Team KNIFE had scored on their first night with a single aircraft. Two of the other squads had also had hits, but one of the aircraft had made it all the way to its destination when the F-15 had lost its radar ten minutes after takeoff, much to everyone’s chagrin. But that was the sort of problem you had to expect with an operation this short of assets. Two for three wasn’t bad at all, especially when you considered what the odds had been like a bare month before, when the Customs people were lucky to bag a single aircraft in a month. One of the squads, moreover, had drawn a complete blank. Their airfield seemed totally inactive, contradicting intelligence data that had looked very promising only a week before.

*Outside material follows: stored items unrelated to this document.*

import Summits.Ventures.PercRepro.S2TopGraded
import Summits.Ventures.PercRepro.S2MaxExtensionTwoLevelCount

/-!
# PercRepro — S2: THE TOP COUNT BY THE GRADED PARTITION COUNT WITH ONE DISTINGUISHED FLAT; THE UNIQUE BIG RANK-`4` FLAT
(p7, gen 13; sub-claim S2; the cell `(14, 8)`)

**`topCount_le_payment_graded_two`** — `ThmN.topCount_le_payment_graded_of_ext` with the two-level maximal-closure count of
S2MaxExtensionTwoLevelCount (a distinguished rank-`4` flat `G` with `≤ E` maximal extensions, every other rank-`4` flat with `≥ 5` points
with `≤ e`). **`eq_of_rank_four_flats_of_big`** — in the case `k ≥ 4` with `2k ≥ d + 2` two rank-`4` flats of `≥ 4 + k` points coincide
(their intersection is a flat of rank `≤ 3`, so their union has `≥ 2k + 2` points of rank `≤ 5`, or `≥ 2k + 5` points of nullity `≥ 2k − 1 > d`).
At `(14, 8)`, `ν = 5`: the `9`-point rank-`4` flat is unique. Axioms: standard.
-/

open scoped Matroid

namespace PercRepro

namespace ThmN

open Set

variable {α : Type}

open scoped Classical in
/-- **The top count by the graded partition count, two levels of the maximal-extension bound.** -/
theorem topCount_le_payment_graded_two (M : Matroid α) [M.Finite] (p d : ℕ) (hd6 : 6 ≤ d)
    (hR : M.eRank = (p : ℕ∞)) (hn : M.E.ncard = p + d)
    (hfree : ∀ e ∈ M.E, ∃ A ⊆ M.E \ {e}, e ∉ M.closure A ∧ e ∉ M.closure ((M.E \ {e}) \ A))
    (f : ℕ) (hflat : ∀ X ⊆ M.E, M.eRk X ≤ 5 → X.ncard ≤ f)
    (s3b s4b s5b : ℕ) (hs3 : {C : Set α | M.IsCircuit C ∧ C.ncard = 3}.ncard ≤ s3b)
    (hs4 : {C : Set α | M.IsCircuit C ∧ C.ncard = 4}.ncard ≤ s4b)
    (hs5 : {C : Set α | M.IsCircuit C ∧ C.ncard = 5}.ncard ≤ s5b)
    (e E : ℕ) (heE : e ≤ E) {G : Set α} (hGE : G ⊆ M.E) (g : ℕ) (hg : G.ncard = g)
    (hG : ({x ∈ M.E \ G | (M.closure (insert x G)).ncard = f}).ncard ≤ E)
    (he : ∀ P ⊆ M.E, M.closure P = P → M.eRk P = 4 → 5 ≤ P.ncard → P ≠ G →
      ({x ∈ M.E \ P | (M.closure (insert x P)).ncard = f}).ncard ≤ e)
    (V : ℕ) (hV : {B : Set α | B ⊆ M.E ∧ B.ncard = 5 ∧ M.eRk (M.E \ B) = M.eRank}.ncard ≤ V) :
    (Matroid.topCount M p 5 : ℚ) ≤ (V : ℚ) +
      (∑ j ∈ Finset.range (d - 5), (Nat.choose (f - 1 - 6) j : ℚ) / (((j + 1) + 3 * (j + 1).choose 2 + 3 * (j + 1).choose 3 + 2 * (j + 1).choose 4 : ℕ) : ℚ)) *
        ((s3b * (p + d - 3).choose 3 + s4b * (p + d - 4).choose 2 +
          s5b * (p + d - 5) + (d + 5).choose 6 : ℕ) : ℚ) +
      ((∑ j ∈ Finset.range (d - 5), (Nat.choose (f - 6) j : ℚ) / (((j + 1) + 3 * (j + 1).choose 2 + 3 * (j + 1).choose 3 + 2 * (j + 1).choose 4 : ℕ) : ℚ)) -
        (∑ j ∈ Finset.range (d - 5), (Nat.choose (f - 1 - 6) j : ℚ) / (((j + 1) + 3 * (j + 1).choose 2 + 3 * (j + 1).choose 3 + 2 * (j + 1).choose 4 : ℕ) : ℚ))) *
        (((s3b * ((((p + d - 3) * (p + d - 3) - (p + d - 3)) * e) + (g * g - g) * (E - e)) +
          s4b * (3 * ((p + d - 4) * e + g * (E - e))) + s5b * (6 * e) + g.choose 5 * (6 * (E - e)) +
          (d + 5).choose 6 * 6 : ℕ) : ℚ) / 6) := by
  classical
  have hL0 : ∀ e ∈ M.E, ¬ M.IsLoop e := not_isLoop_of_free M hfree
  have hs : ∀ e ∈ M.E, ∀ f ∈ M.E, e ≠ f → M.eRk {e, f} = 2 := by
    intro e he f hf hef
    have h2 : (2 : ℕ∞) ≤ M.eRk {e, f} :=
      two_le_eRk_of_two_le_ncard_of_free M hfree (pair_subset he hf) (by rw [ncard_pair hef])
    have h3 : M.eRk {e, f} ≤ 2 := by
      have := M.eRk_le_encard {e, f}
      rwa [encard_pair hef] at this
    exact le_antisymm h3 h2
  have hcirc : ∀ C, M.IsCircuit C → 3 ≤ C.encard := three_le_encard_of_circuit M hL0 hs
  have hd : M.E.encard = M.eRank + d := by
    rw [hR, ← M.ground_finite.cast_ncard_eq, hn]
    push_cast
    ring
  have hs6 : {C | M.IsCircuit C ∧ C.ncard = 6}.ncard ≤ (d + 5).choose 6 :=
    Matroid.ncard_circuits_le_choose_of_encard M hd 5
  have hN := S2.card_spanMax_mul_six_le_two (M := M) f e E heE hcirc hGE hG he
  rw [hn, hg] at hN
  refine topCount_le_payment_graded M p d hd6 hR hn hfree f hflat s3b s4b s5b hs3 hs4 hs5 _ (hN.trans ?_) V hV
  gcongr

/-- **Two rank-`4` flats with `≥ 4 + k` points coincide** in the case `k ≥ 4`, `2k ≥ d + 2` (every rank-`≤ 5` set has `≤ 5 + k` points,
planes `≤ 6` points, the core simple). -/
theorem eq_of_rank_four_flats_of_big (M : Matroid α) [M.Finite] {p d k : ℕ} (hR : M.eRank = (p : ℕ∞)) (hn : M.E.ncard = p + d)
    (hfree : ∀ e ∈ M.E, ∃ A ⊆ M.E \ {e}, e ∉ M.closure A ∧ e ∉ M.closure ((M.E \ {e}) \ A))
    (hflat : ∀ X ⊆ M.E, M.eRk X ≤ 5 → X.ncard ≤ 5 + k) (hk4 : 4 ≤ k) (hkd : d + 2 ≤ 2 * k)
    {P G : Set α} (hPE : P ⊆ M.E) (hPfl : M.closure P = P) (hPr : M.eRk P = 4) (hPk : 4 + k ≤ P.ncard)
    (hGE : G ⊆ M.E) (hGfl : M.closure G = G) (hGr : M.eRk G = 4) (hGk : 4 + k ≤ G.ncard) : P = G := by
  classical
  have hL0 : ∀ e ∈ M.E, ¬ M.IsLoop e := not_isLoop_of_free M hfree
  have hC2 : ∀ X ⊆ M.E, M.eRk X ≤ 3 → X.ncard ≤ 6 := fun X hX hr =>
    ncard_le_six_of_eRk_le_three_of_free M hfree hX hr
  have hPfin : P.Finite := M.ground_finite.subset hPE
  have hGfin : G.Finite := M.ground_finite.subset hGE
  by_contra hne
  set I := P ∩ G with hIdef
  have hIE : I ⊆ M.E := Set.inter_subset_left.trans hPE
  have hIfl : M.closure I = I := by
    apply le_antisymm
    · intro x hx
      have h1 : x ∈ M.closure P := M.closure_subset_closure Set.inter_subset_left hx
      have h2 : x ∈ M.closure G := M.closure_subset_closure Set.inter_subset_right hx
      rw [hPfl] at h1; rw [hGfl] at h2
      exact ⟨h1, h2⟩
    · exact M.subset_closure I hIE
  -- the rank of `I` is at most `3`
  have hIr : M.eRk I ≤ 3 := by
    by_contra h4
    push Not at h4
    have hI4 : M.eRk I = 4 := le_antisymm ((M.eRk_mono Set.inter_subset_left).trans hPr.le)
      (Order.add_one_le_of_lt h4)
    -- `P ⊆ cl I = I ⊆ G` and symmetrically
    have hsub : ∀ {F : Set α}, F ⊆ M.E → M.closure F = F → M.eRk F = 4 → I ⊆ F → F ⊆ I := by
      intro F hFE hFfl hFr hIF x hx
      by_contra hxI
      have hxE : x ∈ M.E := hFE hx
      have h := M.eRk_insert_eq_add_one (X := I) ⟨hxE, by rwa [hIfl]⟩
      have hle : M.eRk (insert x I) ≤ M.eRk F := M.eRk_mono (Set.insert_subset hx hIF)
      rw [h, hI4, hFr] at hle
      norm_num at hle
    exact hne (le_antisymm (hsub hPE hPfl hPr Set.inter_subset_left |>.trans Set.inter_subset_right)
      (hsub hGE hGfl hGr Set.inter_subset_right |>.trans Set.inter_subset_left))
  have hI6 : I.ncard ≤ 6 := hC2 I hIE hIr
  -- submodularity: `ρ(P ∪ G) ≤ 8 − ρ(I)`
  have hsub := M.eRk_inter_add_eRk_union_le P G
  rw [hPr, hGr] at hsub
  have hPGE : P ∪ G ⊆ M.E := Set.union_subset hPE hGE
  have hcard : (P ∪ G).ncard + I.ncard = P.ncard + G.ncard := Set.ncard_union_add_ncard_inter P G hPfin hGfin
  obtain ⟨u, hu⟩ := ENat.ne_top_iff_exists.1 (S2.eRk_ne_top_of_finite hPGE)
  obtain ⟨i, hi⟩ := ENat.ne_top_iff_exists.1 (S2.eRk_ne_top_of_finite hIE)
  rw [← hu, ← hi] at hsub
  rw [← hi] at hIr
  have hsub' : i + u ≤ 8 := by exact_mod_cast hsub
  have hi3 : i ≤ 3 := by exact_mod_cast hIr
  -- the nullity of `P ∪ G` is at most `d`
  have hnull : p ≤ u + (p + d - (P ∪ G).ncard) := by
    have h1 : M.eRank ≤ M.eRk (P ∪ G) + (M.E \ (P ∪ G)).encard := by
      have := M.eRk_union_le_eRk_add_encard (P ∪ G) (M.E \ (P ∪ G))
      rwa [Set.union_sdiff_cancel hPGE, M.eRk_ground] at this
    have h2 : (M.E \ (P ∪ G)).encard = ((p + d - (P ∪ G).ncard : ℕ) : ℕ∞) := by
      rw [← (M.ground_finite.subset Set.sdiff_subset).cast_ncard_eq, Set.ncard_sdiff hPGE (M.ground_finite.subset hPGE), hn]
    rw [hR, h2, ← hu] at h1
    exact_mod_cast h1
  have hPGle : (P ∪ G).ncard ≤ p + d := by
    rw [← hn]; exact Set.ncard_le_ncard hPGE M.ground_finite
  rcases Nat.lt_or_ge i 3 with hi2 | hi3'
  · -- `ρ(I) ≤ 2`: `|I| + 1 ≤ 2^{ρ(I)}`
    have hI3 : I.ncard + 1 ≤ 2 ^ i := ncard_add_one_le_two_pow_of_eRk_le M hL0 hfree i I hIE (le_of_eq hi.symm)
    interval_cases i <;> omega
  · -- `ρ(I) = 3`: `ρ(P ∪ G) ≤ 5`, so `|P ∪ G| ≤ 5 + k`
    have hu5 : u ≤ 5 := by omega
    have := hflat (P ∪ G) hPGE (by rw [← hu]; exact_mod_cast hu5)
    omega

end ThmN

end PercRepro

That also was a hazard of real-world operations.

“VARIABLE, this is KNIFE, over,” the speaker said without preamble.

“KNIFE, this is VARIABLE. We read you loud and clear. We are ready to copy, over.”

“We have activity at RENO. Possible pickup this evening. We will keep you advised. Over.”

“Roger, copy. We’ll be here. Out.”

One of the Operations people lifted the handset to another radio channel.

“EAGLE’S NEST, this is VARIABLE… Stand to… Roger. We’ll keep you posted. Out.” He set the instrument down and turned. “They’ll get everyone up. The fighter is back on line. Seems the radar was overdue for some part replacement or other. It’s up and running, and the Air Force offers its apology.”

“Damned well ought to,” the other Operations man grumbled.

“You guys ever think that maybe an operation can go too right?” Clark asked from his seat in the corner.

The senior one wanted to say something snotty, Clark saw, but knew better.

“They must know that something odd is happening. You don’t want to make it too obvious,” Clark explained for the other one. Then he leaned back and closed his eyes. Might as well get another piece of that siesta, he told himself. It might be a long night.

Chavez got his wish just after sundown. It started to rain lightly, and clouds moving in from the west promised an even heavier downpour. The airfield crew set out their flares – quite a few more than the last time, he saw – and the aircraft arrived soon after that.

Rain made visibility difficult. It seemed to Chavez that someone ran a fuel hose out from the shack. Maybe there were some fuel drums in there, and maybe a hand-crank pump, but his ability to see the five or six hundred yards came and went with the rain. Something else happened. The truck drove down the center of the strip, and the driver tossed out at least ten additional flares to mark the centerline. The aircraft took off twenty minutes after it arrived, and Ramirez was already on his satellite radio.